/-! ## §3  Close pairs: the product (1.111) with the plateau cut-off -/

include ha in
/-- **THE DIFFERENCE OF `G^{(w′)}∇_λ*x` AT A CLOSE PAIR OF FINE BONDS**: if the Hölder member (1.111) holds on B5's carrier of scale `j` of this
torus at `(O(1)(·), δ₀)` (§1), then for fine bonds `b₁ = ⟨x, ν⟩`, `b₂ = ⟨x′, ν⟩` with `0 < |x − x′| ≤ ¼` (unit of `T₁^{(j)}`) and a fine bond
field `x` supported over the block `B^j(y′)` with `|x| ≤ X`:
`|(G^{(w′)}∇_λ*x)(b₁) − (G^{(w′)}∇_λ*x)(b₂)| ≤ max(O(1)(α),0)·(Lθ+1)·e^{3δ₀}·e^{−δ₀|y(x) − y′|_T}·X·|x − x′|^α` — r02's plateau cut-off
`χ = cutP(nearOf(EK x))` is `1` at both points (`cutP_nearOf_eq_one`, `cutP_nearOf_eq_one_of_distU_le`), is supported in the cube of
`ỹ = nearOf(EK x)` (`cutInL_cutP`) with `‖χ‖_α + |χ| ≤ Lθ + 1` (`cutH_le`), so the pair is a pair of the field `χ·G_k∇*T` whose Hölder
seminorm is (1.111); `|ỹ − y(x)| ≤ 3` (`distSite_le_three_of_mem_mem`). [cite: Balaban1984PropagatorsI, Prop. 1.2 (1.111) p.35, (1.109) p.35] -/
theorem abs_GE_Dadj_sub_le_close {δ₀ : ℝ} (hδ : 0 ≤ δ₀) {Cα : ℝ → ℝ} {α : ℝ} (hα0 : 0 ≤ α) (hα1 : α < 1)
    (H : ∀ (α : ℝ) (T : LocR (((⟨d + 1, L, m, K, hd, hL⟩ : Params).L) ^ j) (Mk (⟨d + 1, L, m, K, hd, hL⟩ : Params) j)) (ζ : Tor (fine (((⟨d + 1, L, m, K, hd, hL⟩ : Params).L) ^ j) (Mk (⟨d + 1, L, m, K, hd, hL⟩ : Params) j)) → ℝ) (y y' : Tor (Mk (⟨d + 1, L, m, K, hd, hL⟩ : Params) j)),
      0 ≤ α → α < 1 → cutInL (((⟨d + 1, L, m, K, hd, hL⟩ : Params).L) ^ j) (Mk (⟨d + 1, L, m, K, hd, hL⟩ : Params) j) ζ y → suppInL (((⟨d + 1, L, m, K, hd, hL⟩ : Params).L) ^ j) (Mk (⟨d + 1, L, m, K, hd, hL⟩ : Params) j) T.emb y' →
      h1L (((⟨d + 1, L, m, K, hd, hL⟩ : Params).L) ^ j) (Mk (⟨d + 1, L, m, K, hd, hL⟩ : Params) j) a T.emb α ζ ≤
        Cα α * Real.exp (-(δ₀ * distSite (Mk (⟨d + 1, L, m, K, hd, hL⟩ : Params) j) y y')) * cutHL (((⟨d + 1, L, m, K, hd, hL⟩ : Params).L) ^ j) (Mk (⟨d + 1, L, m, K, hd, hL⟩ : Params) j) α ζ *
          supNormL (((⟨d + 1, L, m, K, hd, hL⟩ : Params).L) ^ j) (Mk (⟨d + 1, L, m, K, hd, hL⟩ : Params) j) T.emb)
    (lam : Fin (d + 1)) (x : BondSpace (⟨d + 1, L, m, K, hd, hL⟩ : Params)) {X : ℝ} (hX : 0 ≤ X) (y' : Site (⟨d + 1, L, m, K, hd, hL⟩ : Params) j)
    (hsupp : ∀ b : PBond (⟨d + 1, L, m, K, hd, hL⟩ : Params) 0, x b ≠ 0 → iterBlockOf j b.src = y') (hx : ∀ b : PBond (⟨d + 1, L, m, K, hd, hL⟩ : Params) 0, |x b| ≤ X)
    (b₁ b₂ : PBond (⟨d + 1, L, m, K, hd, hL⟩ : Params) 0) (hdir : b₁.dir = b₂.dir)
    (hpos : 0 < distU (L ^ j) (Mk (⟨d + 1, L, m, K, hd, hL⟩ : Params) j) (EK hj' b₁.src) (EK hj' b₂.src))
    (hclose : distU (L ^ j) (Mk (⟨d + 1, L, m, K, hd, hL⟩ : Params) j) (EK hj' b₁.src) (EK hj' b₂.src) ≤ 1 / 4) :
    |(GE (Domains.whole (P := (⟨d + 1, L, m, K, hd, hL⟩ : Params)) j hj') hc (w := fun _ => a * ((L : ℝ) ^ j) ^ (d + 1)) (fun _ => hw') ∘ₗ ((((L : ℝ) ^ j) • (onE (LinearMap.funLeft ℝ ℝ (fun b : PBond (⟨d + 1, L, m, K, hd, hL⟩ : Params) 0 => (⟨b.src.unshift lam, b.dir⟩ : PBond (⟨d + 1, L, m, K, hd, hL⟩ : Params) 0))) - LinearMap.id) : BondSpace (⟨d + 1, L, m, K, hd, hL⟩ : Params) →ₗ[ℝ] BondSpace (⟨d + 1, L, m, K, hd, hL⟩ : Params)))) x b₁ - (GE (Domains.whole (P := (⟨d + 1, L, m, K, hd, hL⟩ : Params)) j hj') hc (w := fun _ => a * ((L : ℝ) ^ j) ^ (d + 1)) (fun _ => hw') ∘ₗ ((((L : ℝ) ^ j) • (onE (LinearMap.funLeft ℝ ℝ (fun b : PBond (⟨d + 1, L, m, K, hd, hL⟩ : Params) 0 => (⟨b.src.unshift lam, b.dir⟩ : PBond (⟨d + 1, L, m, K, hd, hL⟩ : Params) 0))) - LinearMap.id) : BondSpace (⟨d + 1, L, m, K, hd, hL⟩ : Params) →ₗ[ℝ] BondSpace (⟨d + 1, L, m, K, hd, hL⟩ : Params)))) x b₂| ≤
      max (Cα α) 0 * (Lθ (d + 1) + 1) * Real.exp (3 * δ₀) *
        Real.exp (-(δ₀ * torusSupNorm (Mk (⟨d + 1, L, m, K, hd, hL⟩ : Params) j) (rep (Mk (⟨d + 1, L, m, K, hd, hL⟩ : Params) j) (iterBlockOf j b₁.src) - rep (Mk (⟨d + 1, L, m, K, hd, hL⟩ : Params) j) y'))) * X *
        distU (L ^ j) (Mk (⟨d + 1, L, m, K, hd, hL⟩ : Params) j) (EK hj' b₁.src) (EK hj' b₂.src) ^ α := by
  classical
  have hL0 : 0 < L := Nat.pos_of_ne_zero (NeZero.ne L)
  have hn1 : 1 ≤ L ^ j := Nat.one_le_pow _ _ hL0
  have hle1 : distU (L ^ j) (Mk (⟨d + 1, L, m, K, hd, hL⟩ : Params) j) (EK hj' b₁.src) (EK hj' b₂.src) ≤ 1 := hclose.trans (by norm_num)
  -- the tensor source and the field `F = Δ_a⁻¹∇*T`
  obtain ⟨T, hT⟩ : ∃ T : LocR (L ^ j) (Mk (⟨d + 1, L, m, K, hd, hL⟩ : Params) j), T = LocR.ten (fun ν b => if ν = lam then x ⟨(EK hj').symm b.1, b.2⟩ else 0) := ⟨_, rfl⟩
  have hTemb : T.emb = Loc189.ten (fun ν b => ((if ν = lam then x ⟨(EK hj').symm b.1, b.2⟩ else 0 : ℝ) : ℂ)) := by
    rw [hT]; rfl
  set F : Tor (fine (L ^ j) (Mk (⟨d + 1, L, m, K, hd, hL⟩ : Params) j)) × Fin (d + 1) → ℂ :=
    (DeltaA (L ^ j) (Mk (⟨d + 1, L, m, K, hd, hL⟩ : Params) j) a)⁻¹ *ᵥ divT (L ^ j) (Mk (⟨d + 1, L, m, K, hd, hL⟩ : Params) j)
      (fun ν b => ((if ν = lam then x ⟨(EK hj').symm b.1, b.2⟩ else 0 : ℝ) : ℂ)) with hF
  -- the plateau cut-off around `EK x` covers both points
  set χ : Tor (fine (L ^ j) (Mk (⟨d + 1, L, m, K, hd, hL⟩ : Params) j)) → ℝ := cutP (Mk (⟨d + 1, L, m, K, hd, hL⟩ : Params) j) (L ^ j) (nearOf (Mk (⟨d + 1, L, m, K, hd, hL⟩ : Params) j) (L ^ j) (EK hj' b₁.src)) with hχ
  have hχ1 : χ (EK hj' b₁.src) = 1 := cutP_nearOf_eq_one (Mk (⟨d + 1, L, m, K, hd, hL⟩ : Params) j) (L ^ j) hn1 (EK hj' b₁.src)
  have hχ2 : χ (EK hj' b₂.src) = 1 := cutP_nearOf_eq_one_of_distU_le (Mk (⟨d + 1, L, m, K, hd, hL⟩ : Params) j) (L ^ j) hn1 hclose
  -- the pair as a pair of the cut field `χF`, below its Hölder seminorm
  have hD : 0 < distU (L ^ j) (Mk (⟨d + 1, L, m, K, hd, hL⟩ : Params) j) (EK hj' b₁.src) (EK hj' b₂.src) ^ α := Real.rpow_pos_of_pos hpos α
  have hpair := holder_bound (adm := fun b b' : Tor (fine (L ^ j) (Mk (⟨d + 1, L, m, K, hd, hL⟩ : Params) j)) × Fin (d + 1) =>
      b.2 = b'.2 ∧ distU (L ^ j) (Mk (⟨d + 1, L, m, K, hd, hL⟩ : Params) j) b.1 b'.1 ≤ 1)
    (dist := fun b b' : Tor (fine (L ^ j) (Mk (⟨d + 1, L, m, K, hd, hL⟩ : Params) j)) × Fin (d + 1) => distU (L ^ j) (Mk (⟨d + 1, L, m, K, hd, hL⟩ : Params) j) b.1 b'.1)
    (τ := fun _ _ => id) (S := Finset.univ) (α := α)
    (smulV (L ^ j) (Mk (⟨d + 1, L, m, K, hd, hL⟩ : Params) j) χ F) (x := (EK hj' b₁.src, b₁.dir)) (x' := (EK hj' b₂.src, b₂.dir)) (Finset.mem_univ _) (Finset.mem_univ _)
    ⟨hdir, hle1⟩ hpos
  dsimp only [id] at hpair
  -- `hpair : ‖χ(EK x′)F(EK x′, ν) − χ(EK x)F(EK x, ν)‖ ≤ holderV α (χF) * distU^α`
  have h1 : (GE (Domains.whole (P := (⟨d + 1, L, m, K, hd, hL⟩ : Params)) j hj') hc (w := fun _ => a * ((L : ℝ) ^ j) ^ (d + 1)) (fun _ => hw') ∘ₗ ((((L : ℝ) ^ j) • (onE (LinearMap.funLeft ℝ ℝ (fun b : PBond (⟨d + 1, L, m, K, hd, hL⟩ : Params) 0 => (⟨b.src.unshift lam, b.dir⟩ : PBond (⟨d + 1, L, m, K, hd, hL⟩ : Params) 0))) - LinearMap.id) : BondSpace (⟨d + 1, L, m, K, hd, hL⟩ : Params) →ₗ[ℝ] BondSpace (⟨d + 1, L, m, K, hd, hL⟩ : Params)))) x b₁ - (GE (Domains.whole (P := (⟨d + 1, L, m, K, hd, hL⟩ : Params)) j hj') hc (w := fun _ => a * ((L : ℝ) ^ j) ^ (d + 1)) (fun _ => hw') ∘ₗ ((((L : ℝ) ^ j) • (onE (LinearMap.funLeft ℝ ℝ (fun b : PBond (⟨d + 1, L, m, K, hd, hL⟩ : Params) 0 => (⟨b.src.unshift lam, b.dir⟩ : PBond (⟨d + 1, L, m, K, hd, hL⟩ : Params) 0))) - LinearMap.id) : BondSpace (⟨d + 1, L, m, K, hd, hL⟩ : Params) →ₗ[ℝ] BondSpace (⟨d + 1, L, m, K, hd, hL⟩ : Params)))) x b₂ =
      (F (EK hj' b₁.src, b₁.dir) - F (EK hj' b₂.src, b₂.dir)).re := by
    rw [GE_Dadj_apply_eq hj' hc ha hw', GE_Dadj_apply_eq hj' hc ha hw', Complex.sub_re]
  have h2 : F (EK hj' b₁.src, b₁.dir) - F (EK hj' b₂.src, b₂.dir) =
      -(smulV (L ^ j) (Mk (⟨d + 1, L, m, K, hd, hL⟩ : Params) j) χ F (EK hj' b₂.src, b₂.dir) - smulV (L ^ j) (Mk (⟨d + 1, L, m, K, hd, hL⟩ : Params) j) χ F (EK hj' b₁.src, b₁.dir)) := by
    simp only [smulV, hχ1, hχ2, Complex.ofReal_one, one_mul, neg_sub]
  rw [h1, h2]
  refine (Complex.abs_re_le_norm _).trans ?_
  rw [norm_neg]
  refine hpair.trans ?_
  -- the Hölder seminorm is r02's `h1L` of the tensor source, bounded by the product (1.111)
  have hH := H α T χ (nearOf (Mk (⟨d + 1, L, m, K, hd, hL⟩ : Params) j) (L ^ j) (EK hj' b₁.src)) y' hα0 hα1
    (cutInL_cutP (Mk (⟨d + 1, L, m, K, hd, hL⟩ : Params) j) (L ^ j) hn1 _) (by rw [hT]; exact suppInL_srcT hj' lam x y' hsupp)
  rw [hTemb, B5Prop12FieldsLattice.h1L_ten] at hH
  have hcut : cutHL (L ^ j) (Mk (⟨d + 1, L, m, K, hd, hL⟩ : Params) j) α χ ≤ Lθ (d + 1) + 1 :=
    B5GlobCoverP12Lattice.cutH_le (Mk (⟨d + 1, L, m, K, hd, hL⟩ : Params) j) (L ^ j) (two_le_Mk (⟨d + 1, L, m, K, hd, hL⟩ : Params) j) α _ hα1
  have hTn : supNormL (L ^ j) (Mk (⟨d + 1, L, m, K, hd, hL⟩ : Params) j) (Loc189.ten (fun ν b => ((if ν = lam then x ⟨(EK hj').symm b.1, b.2⟩ else 0 : ℝ) : ℂ))) ≤ X := supNormL_srcT_le hj' lam x hX hx
  have hE : 0 ≤ Real.exp (-(δ₀ * distSite (Mk (⟨d + 1, L, m, K, hd, hL⟩ : Params) j) (nearOf (Mk (⟨d + 1, L, m, K, hd, hL⟩ : Params) j) (L ^ j) (EK hj' b₁.src)) y')) := (Real.exp_pos _).le
  have hcut0 : 0 ≤ cutHL (L ^ j) (Mk (⟨d + 1, L, m, K, hd, hL⟩ : Params) j) α χ := B5Prop12FieldsLattice.cutHL_nonneg α χ
  have hT0 : 0 ≤ supNormL (L ^ j) (Mk (⟨d + 1, L, m, K, hd, hL⟩ : Params) j) (Loc189.ten (fun ν b => ((if ν = lam then x ⟨(EK hj').symm b.1, b.2⟩ else 0 : ℝ) : ℂ))) := B5Prop12FieldsLattice.supNormL_nonneg _
  have hm : 0 ≤ max (Cα α) 0 := le_max_right _ _
  have hLθ : 0 ≤ Lθ (d + 1) := Lθ_nonneg (d + 1)
  -- the decay factor: `|ỹ − y′| ≥ |y(x) − y′| − 3`, `ỹ = nearOf (EK x)`
  have hyn : distSite (Mk (⟨d + 1, L, m, K, hd, hL⟩ : Params) j) (iterBlockOf j b₁.src) (nearOf (Mk (⟨d + 1, L, m, K, hd, hL⟩ : Params) j) (L ^ j) (EK hj' b₁.src)) ≤ 3 :=
    distSite_le_three_of_mem_mem hn1 (EK_mem_cubeT_blk hj' b₁.src) (mem_cubeT_nearOf (Mk (⟨d + 1, L, m, K, hd, hL⟩ : Params) j) (L ^ j) hn1 (EK hj' b₁.src))
  have hdist : distSite (Mk (⟨d + 1, L, m, K, hd, hL⟩ : Params) j) (iterBlockOf j b₁.src) y' =
      torusSupNorm (Mk (⟨d + 1, L, m, K, hd, hL⟩ : Params) j) (rep (Mk (⟨d + 1, L, m, K, hd, hL⟩ : Params) j) (iterBlockOf j b₁.src) - rep (Mk (⟨d + 1, L, m, K, hd, hL⟩ : Params) j) y') := by
    rw [← supDist_cast_eq_distSite, supDist_cast_eq_torusSupNorm]
  have hexp : Real.exp (-(δ₀ * distSite (Mk (⟨d + 1, L, m, K, hd, hL⟩ : Params) j) (nearOf (Mk (⟨d + 1, L, m, K, hd, hL⟩ : Params) j) (L ^ j) (EK hj' b₁.src)) y')) ≤
      Real.exp (3 * δ₀) * Real.exp (-(δ₀ * torusSupNorm (Mk (⟨d + 1, L, m, K, hd, hL⟩ : Params) j) (rep (Mk (⟨d + 1, L, m, K, hd, hL⟩ : Params) j) (iterBlockOf j b₁.src) - rep (Mk (⟨d + 1, L, m, K, hd, hL⟩ : Params) j) y'))) := by
    rw [← Real.exp_add, ← hdist]
    apply Real.exp_le_exp.mpr
    have ht := distSite_triangle (Mk (⟨d + 1, L, m, K, hd, hL⟩ : Params) j) (iterBlockOf j b₁.src) (nearOf (Mk (⟨d + 1, L, m, K, hd, hL⟩ : Params) j) (L ^ j) (EK hj' b₁.src)) y'
    nlinarith
  have h3 : holderV (L ^ j) (Mk (⟨d + 1, L, m, K, hd, hL⟩ : Params) j) α (smulV (L ^ j) (Mk (⟨d + 1, L, m, K, hd, hL⟩ : Params) j) χ F) ≤
      max (Cα α) 0 * (Lθ (d + 1) + 1) * Real.exp (3 * δ₀) *
        Real.exp (-(δ₀ * torusSupNorm (Mk (⟨d + 1, L, m, K, hd, hL⟩ : Params) j) (rep (Mk (⟨d + 1, L, m, K, hd, hL⟩ : Params) j) (iterBlockOf j b₁.src) - rep (Mk (⟨d + 1, L, m, K, hd, hL⟩ : Params) j) y'))) * X :=
    calc holderV (L ^ j) (Mk (⟨d + 1, L, m, K, hd, hL⟩ : Params) j) α (smulV (L ^ j) (Mk (⟨d + 1, L, m, K, hd, hL⟩ : Params) j) χ F)
        ≤ Cα α * Real.exp (-(δ₀ * distSite (Mk (⟨d + 1, L, m, K, hd, hL⟩ : Params) j) (nearOf (Mk (⟨d + 1, L, m, K, hd, hL⟩ : Params) j) (L ^ j) (EK hj' b₁.src)) y')) *
            cutHL (L ^ j) (Mk (⟨d + 1, L, m, K, hd, hL⟩ : Params) j) α χ * supNormL (L ^ j) (Mk (⟨d + 1, L, m, K, hd, hL⟩ : Params) j) (Loc189.ten (fun ν b => ((if ν = lam then x ⟨(EK hj').symm b.1, b.2⟩ else 0 : ℝ) : ℂ))) := hH
      _ ≤ max (Cα α) 0 * Real.exp (-(δ₀ * distSite (Mk (⟨d + 1, L, m, K, hd, hL⟩ : Params) j) (nearOf (Mk (⟨d + 1, L, m, K, hd, hL⟩ : Params) j) (L ^ j) (EK hj' b₁.src)) y')) *
            cutHL (L ^ j) (Mk (⟨d + 1, L, m, K, hd, hL⟩ : Params) j) α χ * supNormL (L ^ j) (Mk (⟨d + 1, L, m, K, hd, hL⟩ : Params) j) (Loc189.ten (fun ν b => ((if ν = lam then x ⟨(EK hj').symm b.1, b.2⟩ else 0 : ℝ) : ℂ))) := by
          have h0 : 0 ≤ Real.exp (-(δ₀ * distSite (Mk (⟨d + 1, L, m, K, hd, hL⟩ : Params) j) (nearOf (Mk (⟨d + 1, L, m, K, hd, hL⟩ : Params) j) (L ^ j) (EK hj' b₁.src)) y')) *
              cutHL (L ^ j) (Mk (⟨d + 1, L, m, K, hd, hL⟩ : Params) j) α χ * supNormL (L ^ j) (Mk (⟨d + 1, L, m, K, hd, hL⟩ : Params) j) (Loc189.ten (fun ν b => ((if ν = lam then x ⟨(EK hj').symm b.1, b.2⟩ else 0 : ℝ) : ℂ))) := by positivity
          have e1 : ∀ c : ℝ, c * Real.exp (-(δ₀ * distSite (Mk (⟨d + 1, L, m, K, hd, hL⟩ : Params) j) (nearOf (Mk (⟨d + 1, L, m, K, hd, hL⟩ : Params) j) (L ^ j) (EK hj' b₁.src)) y')) *
              cutHL (L ^ j) (Mk (⟨d + 1, L, m, K, hd, hL⟩ : Params) j) α χ * supNormL (L ^ j) (Mk (⟨d + 1, L, m, K, hd, hL⟩ : Params) j) (Loc189.ten (fun ν b => ((if ν = lam then x ⟨(EK hj').symm b.1, b.2⟩ else 0 : ℝ) : ℂ))) =
              c * (Real.exp (-(δ₀ * distSite (Mk (⟨d + 1, L, m, K, hd, hL⟩ : Params) j) (nearOf (Mk (⟨d + 1, L, m, K, hd, hL⟩ : Params) j) (L ^ j) (EK hj' b₁.src)) y')) *
              cutHL (L ^ j) (Mk (⟨d + 1, L, m, K, hd, hL⟩ : Params) j) α χ * supNormL (L ^ j) (Mk (⟨d + 1, L, m, K, hd, hL⟩ : Params) j) (Loc189.ten (fun ν b => ((if ν = lam then x ⟨(EK hj').symm b.1, b.2⟩ else 0 : ℝ) : ℂ)))) := fun c => by ring
          rw [e1, e1]
          exact mul_le_mul_of_nonneg_right (le_max_left _ _) h0
      _ ≤ max (Cα α) 0 * (Real.exp (3 * δ₀) *
            Real.exp (-(δ₀ * torusSupNorm (Mk (⟨d + 1, L, m, K, hd, hL⟩ : Params) j) (rep (Mk (⟨d + 1, L, m, K, hd, hL⟩ : Params) j) (iterBlockOf j b₁.src) - rep (Mk (⟨d + 1, L, m, K, hd, hL⟩ : Params) j) y')))) *
            (Lθ (d + 1) + 1) * X := by gcongr
      _ = _ := by ring
  exact mul_le_mul_of_nonneg_right h3 hD.le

> **EXERCISE DIRECTIONS**
What you give back must be the stretch above, starting at the line with "have hyn : distSite" and ending at the line with "have hexp : Real.exp", copied exactly.

> **WRITTEN RESPONSE**
  have hyn : distSite (Mk (⟨d + 1, L, m, K, hd, hL⟩ : Params) j) (iterBlockOf j b₁.src) (nearOf (Mk (⟨d + 1, L, m, K, hd, hL⟩ : Params) j) (L ^ j) (EK hj' b₁.src)) ≤ 3 :=
    distSite_le_three_of_mem_mem hn1 (EK_mem_cubeT_blk hj' b₁.src) (mem_cubeT_nearOf (Mk (⟨d + 1, L, m, K, hd, hL⟩ : Params) j) (L ^ j) hn1 (EK hj' b₁.src))
  have hdist : distSite (Mk (⟨d + 1, L, m, K, hd, hL⟩ : Params) j) (iterBlockOf j b₁.src) y' =
      torusSupNorm (Mk (⟨d + 1, L, m, K, hd, hL⟩ : Params) j) (rep (Mk (⟨d + 1, L, m, K, hd, hL⟩ : Params) j) (iterBlockOf j b₁.src) - rep (Mk (⟨d + 1, L, m, K, hd, hL⟩ : Params) j) y') := by
    rw [← supDist_cast_eq_distSite, supDist_cast_eq_torusSupNorm]
  have hexp : Real.exp (-(δ₀ * distSite (Mk (⟨d + 1, L, m, K, hd, hL⟩ : Params) j) (nearOf (Mk (⟨d + 1, L, m, K, hd, hL⟩ : Params) j) (L ^ j) (EK hj' b₁.src)) y')) ≤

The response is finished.